• L'univers
• L'ambiance
Un conteur de contes narre le destin de l’empire le plus vaste qui ait jamais existé de sa naissance à sa chute. D’histoire en histoire, il fait le portrait des hommes et de femmes qui l’ont peuplé, du plus modeste au plus puissant.
La Volte édite pour la toute première fois en français Kalpa Impérial, un magnifique roman d’Angélica Gorodischer. Tout d’abord publié juste après la dictature argentine en 1983 en raison de la censure qui sévissait dans le pays, il fallut attendre la traduction anglaise d’Ursula Le Guin, l’une des autrices les plus importantes dans le domaine de l’Imaginaire, pour que ce livre obtienne la notoriété internationale qu’il mérite. Depuis l’écrivaine a été couronnée de nombreux prix littéraires, dont le World Fantasy Award en 2011, pour l’ensemble de son œuvre.
Kalpa Impérial est construit comme un récit enchâssé sur deux plans narratifs. Le premier tourne autour du conteur de conte qui sert la plupart des fois de point d’ancrage au roman. Il est à une ou deux exceptions près, le narrateur des nouvelles. Tout d’abord décrit en creux dans quasiment tout le livre, il deviendra la figure principale de l’un des meilleurs contes de l’ouvrage. Personnage flamboyant, homme libre qui ne s’incline devant aucun pouvoir, il relate à qui veut l’entendre les histoires sur le monde qui l’entoure. Il est l’âme de cet univers, c’est par lui que vivent les empereurs, impératrices et empire dont il retrace les aventures, dans ce qui est le second plan de l’intrigue. Il se permet au cours de ces récits des ellipses, des omissions et même d’interpeller son auditoire.

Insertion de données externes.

import Mathlib
import HarnessLib
import Literature.NumberTheory.LFunctions.WeilExplicit
import Literature.Analysis.Matrix.SchoenbergKernels
import Summits.RiemannHypothesis.RiemannHypothesis.Theses.WeilComb

/-!
# Sketch — crux-ideate `stmt-RiemannHypothesis-11229` (`WeilComb.CombShapePositivity`),
ideator k = 1, round 1: first lemmas of three idea cards, stated over existing declarations.

Nothing here is a proof of anything hard; the three `theorem`s are bookkeeping (glue / restriction)
and everything else is a `def … : Prop`.  The file must elaborate (rc 0).

Notation.  `φ₀(u) = expNegInvGlue (1 - u²)` (the route's fixed bump), `φ_ε = ε⁻¹ φ₀(·/ε)`,
`ψ_ε = φ_ε ⋆ φ̃_ε`, comb `g = Σ_{m ≤ M} a_m φ_ε(· − log m)`, `Q = Re weilQuadratic g`,
`unit ε = ψ_ε(0) = ε⁻¹ ‖φ₀‖₂²`, `λ = ε·M`, `L = log M`.

* card `pretentious-cone-mertens`   — namespace `PretentiousConeMertens`
* card `bohr-fejer-reduction`       — namespace `BohrFejerReduction`
* card `gal-damping-threshold`      — namespace `GalDamping`
-/

noncomputable section

open scoped BigOperators ComplexConjugate
open Complex MeasureTheory Set

namespace Summit.RiemannHypothesis.RiemannHypothesis.Cruxes.CombShapePositivity

open Literature.NumberTheory.LFunctions
open Summit.RiemannHypothesis.RiemannHypothesis.Theses

/-! ## Common objects -/

/-- The fixed bump `φ₀`, coerced to `ℂ`. -/
def bump (u : ℝ) : ℂ := ((expNegInvGlue (1 - u ^ 2) : ℝ) : ℂ)

/-- The dilated bump `φ_ε = ε⁻¹ φ₀(·/ε)`. -/
def dil (ε : ℝ) : ℝ → ℂ := fun t : ℝ => (ε : ℂ)⁻¹ * bump (t / ε)

/-- The autocorrelation `ψ_ε = φ_ε ⋆ φ̃_ε` (support `⊆ [-2ε, 2ε]`, `ψ_ε(0) = ε⁻¹‖φ₀‖₂²`). -/
def psiE (ε : ℝ) : ℝ → ℂ := weilConv (dil ε) (weilReflect (dil ε))

/-- The comb of the crux (syntactically the function inside `WeilComb.CombShapePositivity`). -/
def comb (ε : ℝ) (M : ℕ) (a : ℕ → ℂ) : ℝ → ℂ :=
  fun x : ℝ => ∑ m ∈ Finset.Icc 1 M,
    a m * ((ε : ℂ)⁻¹ * ((expNegInvGlue (1 - ((x - Real.log (m : ℝ)) / ε) ^ 2) : ℝ) : ℂ))

/-- The comb form `Q_ε(a) = Re W(g ⋆ g̃)`. -/
def combQ (ε : ℝ) (M : ℕ) (a : ℕ → ℂ) : ℝ := (weilQuadratic (comb ε M a)).re

/-- Sanity: the crux is literally `∀ ε > 0, ∀ M a, 0 ≤ combQ ε M a`. -/
example : WeilComb.CombShapePositivity ↔ ∀ ε : ℝ, 0 < ε → ∀ (M : ℕ) (a : ℕ → ℂ), 0 ≤ combQ ε M a :=
  Iff.rfl

/-- The comb kernel `w_ε(x) = Re W(τ_x ψ_ε)` (real and even; `K[m,m'] = w_ε(log m − log m')`). -/
def combKernel (ε x : ℝ) : ℝ := (weilFunctional (fun t : ℝ => psiE ε (t - x))).re

/-- `ψ_ε(0) = ε⁻¹ ‖φ₀‖₂²`, the natural unit of all eigenvalue statements. -/
def unit (ε : ℝ) : ℝ := ε⁻¹ * ∫ u : ℝ, (expNegInvGlue (1 - u ^ 2)) ^ 2

/-- `‖a‖² = Σ_{m ≤ M} ‖a m‖²`. -/
def l2 (M : ℕ) (a : ℕ → ℂ) : ℝ := ∑ m ∈ Finset.Icc 1 M, ‖a m‖ ^ 2

/-- Dirichlet energy of `a` relative to the Perron cocycle `n^{-1/2}` on the divisor graph
(`D ≥ 0`, `D = 0 ⇔ a_m = a_1 m^{-1/2}`; the sibling crux's lever, reused). -/
def dirichletEnergy (M : ℕ) (a : ℕ → ℂ) : ℝ :=
  ∑ m ∈ Finset.Icc 1 M, ∑ n ∈ Finset.Icc 1 (M / m),
    (ArithmeticFunction.vonMangoldt n : ℝ) * ‖a (n * m) - ((Real.sqrt n : ℂ))⁻¹ * a m‖ ^ 2

/-- COMB EXPANSION (bookkeeping shared by all three cards): `Q` is the Hermitian multiplicative
Toeplitz form of the kernel `w_ε` on the nodes `log m`. -/
def CombExpansion : Prop :=
  ∀ ε : ℝ, 0 < ε → ∀ (M : ℕ) (a : ℕ → ℂ),
    combQ ε M a =
      ∑ m ∈ Finset.Icc 1 M, ∑ m' ∈ Finset.Icc 1 M,
        (a m * conj (a m') * (combKernel ε (Real.log m - Real.log m') : ℂ)).re

/-! ## Card 1 — `pretentious-cone-mertens` -/
namespace PretentiousConeMertens

/-- Mean prime term: the prime sum with `Λ` replaced by its mean density,
`∫_0^∞ e^{v/2} (h(v) + h(−v)) dv = ∫_1^∞ x^{-1/2}(h(log x) + h(−log x)) dx`. -/
def weilMeanPrimeTerm (h : ℝ → ℂ) : ℂ :=
  ∫ v in Ioi (0 : ℝ), (Real.exp (v / 2) : ℂ) * (h v + h (-v))

/-- Cauchy term `∫ h(v) e^{-|v|/2} dv` ( `= (1/2π) ∫ ĥ(1/2+it) dt/(1/4+t²)` : the polar term minus
the mean prime term — the pole of `ζ` spread as a Cauchy density on the critical line). -/
def weilCauchyTerm (h : ℝ → ℂ) : ℂ :=
  ∫ v : ℝ, (Real.exp (-|v| / 2) : ℂ) * h v

/-- The SMOOTH part of the explicit formula: Cauchy + archimedean (no primes). -/
def weilSmoothTerm (h : ℝ → ℂ) : ℂ := weilCauchyTerm h + weilArchTerm h

/-- The prime FLUCTUATION: `Σ Λ(n) n^{-1/2}(h(log n)+h(−log n)) − ∫_1^∞ x^{-1/2}(…) dx`, i.e. the
Stieltjes integral of `x^{-1/2}(h(log x) + h(−log x))` against `d(ψ(x) − x)`. -/
def weilFluctuation (h : ℝ → ℂ) : ℂ := weilPrimeTerm h - weilMeanPrimeTerm h

/-- FIRST LEMMA (L1, provable now; algebra + `ĥ(0)+ĥ(1) = ∫ h (e^{v/2}+e^{-v/2})`):
`W(h) = smooth(h) − fluctuation(h)`. -/
def SmoothFluctuationSplit : Prop :=
  ∀ h : ℝ → ℂ, IsWeilTest h → weilFunctional h = weilSmoothTerm h - weilFluctuation h

/-- The smooth zero density (times `2π`): `ρ_sm(t) = 1/(1/4+t²) + Re ψ(1/4+it/2) − log π`;
`(1/2π) ρ_sm` is the density of `θ(t)/π + 1`, NEGATIVE for `|t| < t₀ ≈ 6.29`. -/
def rhoSmooth (t : ℝ) : ℝ :=
  1 / (1 / 4 + t ^ 2) + (Complex.digamma (1 / 4 + t / 2 * I)).re - Real.log Real.pi

/-- (L2) Plancherel form of the smooth part: `Re smooth(g ⋆ g̃) = (1/2π) ∫ |ĝ(1/2+it)|² ρ_sm(t) dt`. -/
def SmoothTermPlancherel : Prop :=
  ∀ g : ℝ → ℂ, IsWeilTest g →
    (weilSmoothTerm (weilConv g (weilReflect g))).re =
      (1 / (2 * Real.pi)) * ∫ t : ℝ, ‖weilMellin g (1 / 2 + t * I)‖ ^ 2 * rhoSmooth t

/-- (L3) Sign structure of `ρ_sm` (Stirling-type bounds; `ψ(1/4) = −γ − π/2 − 3 log 2`). -/
def RhoSmoothSigns : Prop := rhoSmooth 0 < 0 ∧ ∀ t : ℝ, 7 ≤ |t| → 0 < rhoSmooth t

/-- `𝒜₊(a) := (1/2π) ∫ |ĝ(1/2+it)|² (Re ψ(1/4+it/2) − log π + C₀) dt ≥ 0` for the comb `g`
(the archimedean Gram form shifted to a nonnegative density; `C₀ ≈ 5.37`). -/
def archPlus (C₀ ε : ℝ) (M : ℕ) (a : ℕ → ℂ) : ℝ :=
  (1 / (2 * Real.pi)) * ∫ t : ℝ, ‖weilMellin (comb ε M a) (1 / 2 + t * I)‖ ^ 2 *
    ((Complex.digamma (1 / 4 + t / 2 * I)).re - Real.log Real.pi + C₀)

/-- Index-coherence deficit `Δ(a) = (log M + C₀ + 1)‖a‖² − 𝒜₊(a)/ψ_ε(0)`: `O(1)·‖a‖²` on
index-rough vectors, `≈ (log M)·‖a_top‖²` on vectors smooth on the index scale `λ` near `m ≈ M`. -/
def coherenceDeficit (C₀ ε : ℝ) (M : ℕ) (a : ℕ → ℂ) : ℝ :=
  (Real.log M + C₀ + 1) * l2 M a - archPlus C₀ ε M a / unit ε

/-- (L4) COERCIVITY DICHOTOMY (the localisation lever): in every window `εM ≤ λ` there is `C(λ)`
with `Q ≥ ψ_ε(0)·(D(a)/2 − Δ(a) − C(λ)‖a‖²)` (the other half of `D` pays the polar term via the
Helson–Poincaré inequality).  So `Q ≤ 0` forces `D(a) ≤ 2Δ(a) + 2C‖a‖²`: a near-minimiser
is multiplicatively rigid (Perron ray × small-prime data) or index-smooth at the top, or a mixture. -/
def CoercivityDichotomy : Prop :=
  ∃ C₀ : ℝ, (∀ t : ℝ, 0 ≤ (Complex.digamma (1 / 4 + t / 2 * I)).re - Real.log Real.pi + C₀) ∧
    ∀ lam : ℝ, 0 < lam → ∃ C : ℝ, ∀ ε : ℝ, 0 < ε → ∀ (M : ℕ) (a : ℕ → ℂ), 1 ≤ M → ε * M ≤ lam →
      unit ε * (dirichletEnergy M a / 2 - coherenceDeficit C₀ ε M a - C * l2 M a) ≤ combQ ε M a

/-- THEOREM B₀ (realistic first unconditional target beyond Theorem A): every FIXED window `εM ≤ λ`
is eventually positive — for `M ≥ M₀(λ)` — by localisation to the soft cone + Mertens-type asymptotics
(PNT-strength input only).  The finite range `M < M₀(λ)` is then a certified computation / verified-zeros
statement, not part of this Prop. -/
def WindowPositivity : Prop :=
  ∀ lam : ℝ, 0 < lam → ∃ M₀ : ℕ, ∀ ε : ℝ, 0 < ε → ∀ (M : ℕ) (a : ℕ → ℂ), M₀ ≤ M → ε * M ≤ lam →
    0 ≤ combQ ε M a

/-- Band positivity with threshold function `c·√(log M)` (the Transfer's provable half, "Theorem B"). -/
def BandPositivityAt (c : ℝ) : Prop :=
  ∀ ε : ℝ, 0 < ε → ∀ (M : ℕ) (a : ℕ → ℂ),
    ε * M ≤ c * Real.sqrt (Real.log M) → 0 ≤ combQ ε M a

/-- The supercritical remainder (zeros individually resolved; the RH-hard core, named honestly). -/
def SupercriticalAt (c : ℝ) : Prop :=
  ∀ ε : ℝ, 0 < ε → ∀ (M : ℕ) (a : ℕ → ℂ),
    c * Real.sqrt (Real.log M) < ε * M → 0 ≤ combQ ε M a

/-- THEOREM B (unconditional target of the card): band positivity for SOME `c > 0`. -/
def BandPositivity : Prop := ∃ c : ℝ, 0 < c ∧ BandPositivityAt c

/-- Glue of the regime split (pure logic, proved): band ∧ supercritical ⇒ crux. -/
theorem crux_of_split (c : ℝ) (hB : BandPositivityAt c) (hS : SupercriticalAt c) :
    WeilComb.CombShapePositivity := by
  intro ε hε M a
  by_cases h : ε * M ≤ c * Real.sqrt (Real.log M)
  · exact hB ε hε M a h
  · exact hS ε hε M a (lt_of_not_ge h)

end PretentiousConeMertens

/-! ## Card 2 — `bohr-fejer-reduction` -/
namespace BohrFejerReduction

/-- Bohr character on integers attached to phases `θ_p`: `χ_θ(d) = exp(i Σ_{p∈S} θ_p v_p(d))`
(a completely multiplicative unimodular function of `d`). -/
def bohrChar (S : Finset ℕ) (θ : ℕ → ℝ) (d : ℕ) : ℂ :=
  Complex.exp (I * ((∑ p ∈ S, θ p * (d.factorization p : ℝ) : ℝ) : ℂ))

/-- The box modulus `N = ∏_{p ∈ S} p^n`. -/
def boxModulus (S : Finset ℕ) (n : ℕ) : ℕ := ∏ p ∈ S, p ^ n

/-- The flat divisor-box coefficient vector twisted by a Bohr character:
`a_d = χ_θ(d)` if `d ∣ N`, else `0`.  Its Dirichlet polynomial is the finite Euler product
`∏_{p∈S} Σ_{k≤n} e^{ikθ_p} p^{-ks}`; on the critical line `|A|² = ∏_p F_n(t log p + θ_p)` (Fejér-type). -/
def boxVector (S : Finset ℕ) (n : ℕ) (θ : ℕ → ℝ) : ℕ → ℂ :=
  fun d => if d ∣ boxModulus S n then bohrChar S θ d else 0

/-- BOHR-BOX POSITIVITY at scale `ε` — the Transfer `C⁺` of the card (an `(|S|+1)`-parameter family
per scale instead of all vectors): every Bohr-twisted flat divisor-box comb has `Q ≥ 0`. -/
def BohrBoxPositivity (ε : ℝ) : Prop :=
  ∀ S : Finset ℕ, (∀ p ∈ S, p.Prime) → ∀ (n : ℕ) (θ : ℕ → ℝ),
    0 ≤ combQ ε (boxModulus S n) (boxVector S n θ)

/-- Trivial direction (proved): box combs are combs. -/
theorem bohrBox_of_crux (h : WeilComb.CombShapePositivity) :
    ∀ ε : ℝ, 0 < ε → BohrBoxPositivity ε :=
  fun ε hε S _ n θ => h ε hε (boxModulus S n) (boxVector S n θ)

/-- FIRST LEMMA (provable now; one-variable Fejér kernels per prime + averaging over the torus `𝕋^S`):
for an even real kernel `w` on log-ratios, the multiplicative Toeplitz Hermitian form
`Σ a_m ā_{m'} w(log m − log m')` is `≥ 0` on ALL finitely supported vectors as soon as it is `≥ 0` on
Bohr-twisted flat divisor boxes.  (Proof: `⟨K a,a⟩ = lim_n ∫_{𝕋^S} |P_a(θ)|² ⟨K b^{(θ)}, b^{(θ)}⟩ dθ/(2π)^S`
with `b^{(θ)}` the flat box vector of side `n` twisted by `−θ`; the weights `∏(1 − |v_p|/n)₊ → 1`.) -/
def ProductVectorReduction : Prop :=
  ∀ w : ℝ → ℝ, (∀ x : ℝ, w (-x) = w x) →
    (∀ S : Finset ℕ, (∀ p ∈ S, p.Prime) → ∀ (n : ℕ) (θ : ℕ → ℝ),
      0 ≤ ∑ d ∈ (boxModulus S n).divisors, ∑ d' ∈ (boxModulus S n).divisors,
        (bohrChar S θ d * conj (bohrChar S θ d') * (w (Real.log d - Real.log d') : ℂ)).re) →
    ∀ (M : ℕ) (a : ℕ → ℂ),
      0 ≤ ∑ m ∈ Finset.Icc 1 M, ∑ m' ∈ Finset.Icc 1 M,
        (a m * conj (a m') * (w (Real.log m - Real.log m') : ℂ)).re

/-- THE REDUCTION for the crux (= `ProductVectorReduction` for `w = combKernel ε` + `CombExpansion`):
Bohr-box positivity at every scale ⇒ `CombShapePositivity`. With `bohrBox_of_crux` an EQUIVALENCE. -/
def BohrFejerReduction : Prop :=
  (∀ ε : ℝ, 0 < ε → BohrBoxPositivity ε) → WeilComb.CombShapePositivity

/-- Pointwise form: the Fejér mean of the comb symbol,
`P_{S,n,ε}(θ) = Σ_{d,d' ∣ N} χ_θ(d) χ̄_θ(d') w_ε(log d − log d')`, a trigonometric polynomial on `𝕋^S`. -/
def fejerMean (ε : ℝ) (S : Finset ℕ) (n : ℕ) (θ : ℕ → ℝ) : ℝ :=
  ∑ d ∈ (boxModulus S n).divisors, ∑ d' ∈ (boxModulus S n).divisors,
    (bohrChar S θ d * conj (bohrChar S θ d') * (combKernel ε (Real.log d - Real.log d') : ℂ)).re

/-- `C⁺` restated as pointwise nonnegativity of explicit trigonometric polynomials on tori. -/
def FejerMeansNonneg : Prop :=
  ∀ ε : ℝ, 0 < ε → ∀ S : Finset ℕ, (∀ p ∈ S, p.Prime) → ∀ (n : ℕ) (θ : ℕ → ℝ), 0 ≤ fejerMean ε S n θ

/-- ONE-PRIME TOWER face (classical Carathéodory–Toeplitz): the sequence `k ↦ w_ε(k log p)` is
positive definite on `ℤ`, i.e. every Toeplitz section is PSD. RH-implied; its Schur parameters give
explicit RH-inequalities computable from primes near powers of `p`. -/
def TowerPositivity (ε : ℝ) (p : ℕ) : Prop :=
  ∀ (n : ℕ) (c : ℕ → ℂ),
    0 ≤ ∑ k ∈ Finset.range n, ∑ l ∈ Finset.range n,
      (c k * conj (c l) * (combKernel ε ((k : ℝ) * Real.log p - (l : ℝ) * Real.log p) : ℂ)).re

/-- `{2,3}`-smooth integers. -/
def IsSmooth23 (m : ℕ) : Prop := ∃ i j : ℕ, m = 2 ^ i * 3 ^ j

/-- TWO-PRIME LATTICE face: comb positivity for coefficient vectors supported on `2^i 3^j`. -/
def Skeleton23Positivity : Prop :=
  ∀ ε : ℝ, 0 < ε → ∀ (M : ℕ) (a : ℕ → ℂ), (∀ m : ℕ, ¬ IsSmooth23 m → a m = 0) → 0 ≤ combQ ε M a

/-- Two-prime detection (provable now, by the in-tree WeilConverse argument with lags in the dense
subgroup `ℤ log 2 + ℤ log 3`): the two-prime lattice face is already RH-complete. -/
def TwoPrimeDetection : Prop := Skeleton23Positivity → RiemannHypothesis

end BohrFejerReduction

/-! ## Card 3 — `gal-damping-threshold` -/
namespace GalDamping

/-- Gál kernel `G_α(m,m') = (gcd(m,m')²/(m m'))^α = e^{-α·ℓ(m/m')}`, `ℓ(a/b) = log(ab)` the log-height. -/
def galKernel (α : ℝ) (m m' : ℕ) : ℝ := ((Nat.gcd m m' : ℝ) ^ 2 / ((m : ℝ) * m')) ^ α

/-- Jordan-type totient `J_s(k) = k^s ∏_{p ∣ k} (1 − p^{-s})` (`≥ 0` for `s ≥ 0`). -/
def jordanTotient (s : ℝ) (k : ℕ) : ℝ :=
  (k : ℝ) ^ s * ∏ p ∈ k.primeFactors, (1 - (p : ℝ) ^ (-s))

/-- FIRST LEMMA (Smith–Selberg `LDLᵀ` over the divisor poset, provable now):
`G_α(m,m') = (m m')^{-α} Σ_{k ∣ gcd(m,m')} J_{2α}(k)`; hence `G_α` is a positive definite kernel on `ℕ⁺`
and `{G_α}_{α ≥ 0}` is a Schur-multiplier semigroup (`G_α ∘ G_β = G_{α+β}`). -/
def SmithFactorisation : Prop :=
  ∀ α : ℝ, 0 ≤ α → ∀ m m' : ℕ, 1 ≤ m → 1 ≤ m' →
    galKernel α m m' = ((m : ℝ) * m') ^ (-α) * ∑ k ∈ (Nat.gcd m m').divisors, jordanTotient (2 * α) k

/-- `G_α` is a positive definite kernel on the positive integers (`IsPosDefKernel` of the tree's
Schoenberg file), for every `α ≥ 0`. -/
def GalKernelPosDef : Prop :=
  ∀ α : ℝ, 0 ≤ α → Literature.Analysis.Matrix.IsPosDefKernel (fun m m' : ℕ+ => galKernel α m m')

/-- Damped comb positivity at level `α`: the Schur product `K^ε ∘ G_α` is PSD. -/
def DampedCombPositivity (α : ℝ) : Prop :=
  ∀ ε : ℝ, 0 < ε → ∀ (M : ℕ) (a : ℕ → ℂ),
    0 ≤ ∑ m ∈ Finset.Icc 1 M, ∑ m' ∈ Finset.Icc 1 M,
      (a m * conj (a m') * ((combKernel ε (Real.log m - Real.log m') * galKernel α m m' : ℝ) : ℂ)).re

/-- Monotonicity (Schur product theorem `Matrix.PosSemidef.hadamard` + semigroup): an up-set in `α`. -/
def DampedMonotone : Prop :=
  ∀ α β : ℝ, 0 ≤ α → α ≤ β → DampedCombPositivity α → DampedCombPositivity β

/-- Threshold statement (closedness of the PSD cone as `α → 0⁺`, with `CombExpansion`):
damped positivity for all `α > 0` ⇒ the crux. So RH ⇔ the threshold `α*` vanishes identically. -/
def ThresholdZero : Prop := (∀ α : ℝ, 0 < α → DampedCombPositivity α) → WeilComb.CombShapePositivity

/-- Necessary chain (Landau on the 2×2 minors at lags `log n`): damped positivity at level `α`
forces the quasi-Riemann hypothesis `Re ρ ≤ 1/2 + α`. -/
def DampedImpliesQuasiRH : Prop :=
  ∀ α : ℝ, 0 ≤ α → DampedCombPositivity α →
    ∀ ρ : ℂ, riemannZeta ρ = 0 → 0 < ρ.re → ρ.re < 1 → ρ.re ≤ 1 / 2 + α

end GalDamping

end Summit.RiemannHypothesis.RiemannHypothesis.Cruxes.CombShapePositivity

end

Comme une œuvre pointilliste, la succession de contes qu’il narre dresse le tableau d’un empire, à la fois, dans son espace géographique - les villes sont importantes dans le récit, elles tiennent parfois le premier rôle dans certaines nouvelles - mais aussi dans les époques à travers l’histoire des différents empereurs. La notion de temps se retrouve d’ailleurs dans le titre même du roman avec le mot Kalpa qui renvoie à une unité de temps issue de l’hindouisme équivalant à une journée dans la vie de Brahma c’est-à-dire 4 320 000 000 d’années, soit, la durée du monde entre son émanation et sa dissolution. Paradoxalement, si l’on imagine en lisant que le roman se passe sur plusieurs centaines d’années, Angélica Gorodischer donne très peu d’indices sur les époques dans lesquelles se situent les nouvelles, les unes par rapport aux autres. Les sociétés qu’elle met en scène restent très archaïques. Le cadre de l’aventure ne s’éloigne jamais de cette atmosphère de conte merveilleux. L’autrice entretient un flou qui accroît l’impression agréable de se perdre littéralement dans l’univers du livre.
Kalpa Impérial ne s’adonne en aucun cas à la prétention bourgeoise d’une certaine littérature ni à l’imagination anémiée des récits stéréotypés qui pullulent dans les librairies. Angélica Gorodischer atteint, avec son roman, cet universalisme qui est l’apanage des très grands auteurs. Elle représente la vie humaine sous toutes ses formes avec une acuité très fine, dans sa noblesse comme dans son indéfectible bassesse. Elle utilise la fonction de l’imaginaire comme une loupe sur nos sociétés, tout en restant au plus près de la quintessence même de ce qui fait le « sense of wonder ».
Même si le tableau est plus qu’élogieux, il faut avouer que toutes les nouvelles ne sont pas de qualités égales. Je rassure tout de suite, aucun des textes proposés n’est mauvais ou ne dépareille réellement dans ce recueil. Ce constat ne vaut qu’à cause du parallèle que l’on peut faire lorsqu’on enchaîne la lecture des contes les uns après les autres. Certains atteignent de tels sommets que si le suivant est juste bon ou très bon, il souffre de la comparaison.
Il est parfois difficile d’émettre ce type de conclusion, car le jugement peut paraître exagéré, pourtant je l’affirme, Kalpa Impérial est un roman qui possède toutes les qualités pour trôner au panthéon des grands classiques de la littérature tous genres confondus. À travers onze nouvelles, Angélica Gorodischer invite à découvrir un Empire où se nouent amour, trahison, héroïsme, vanité.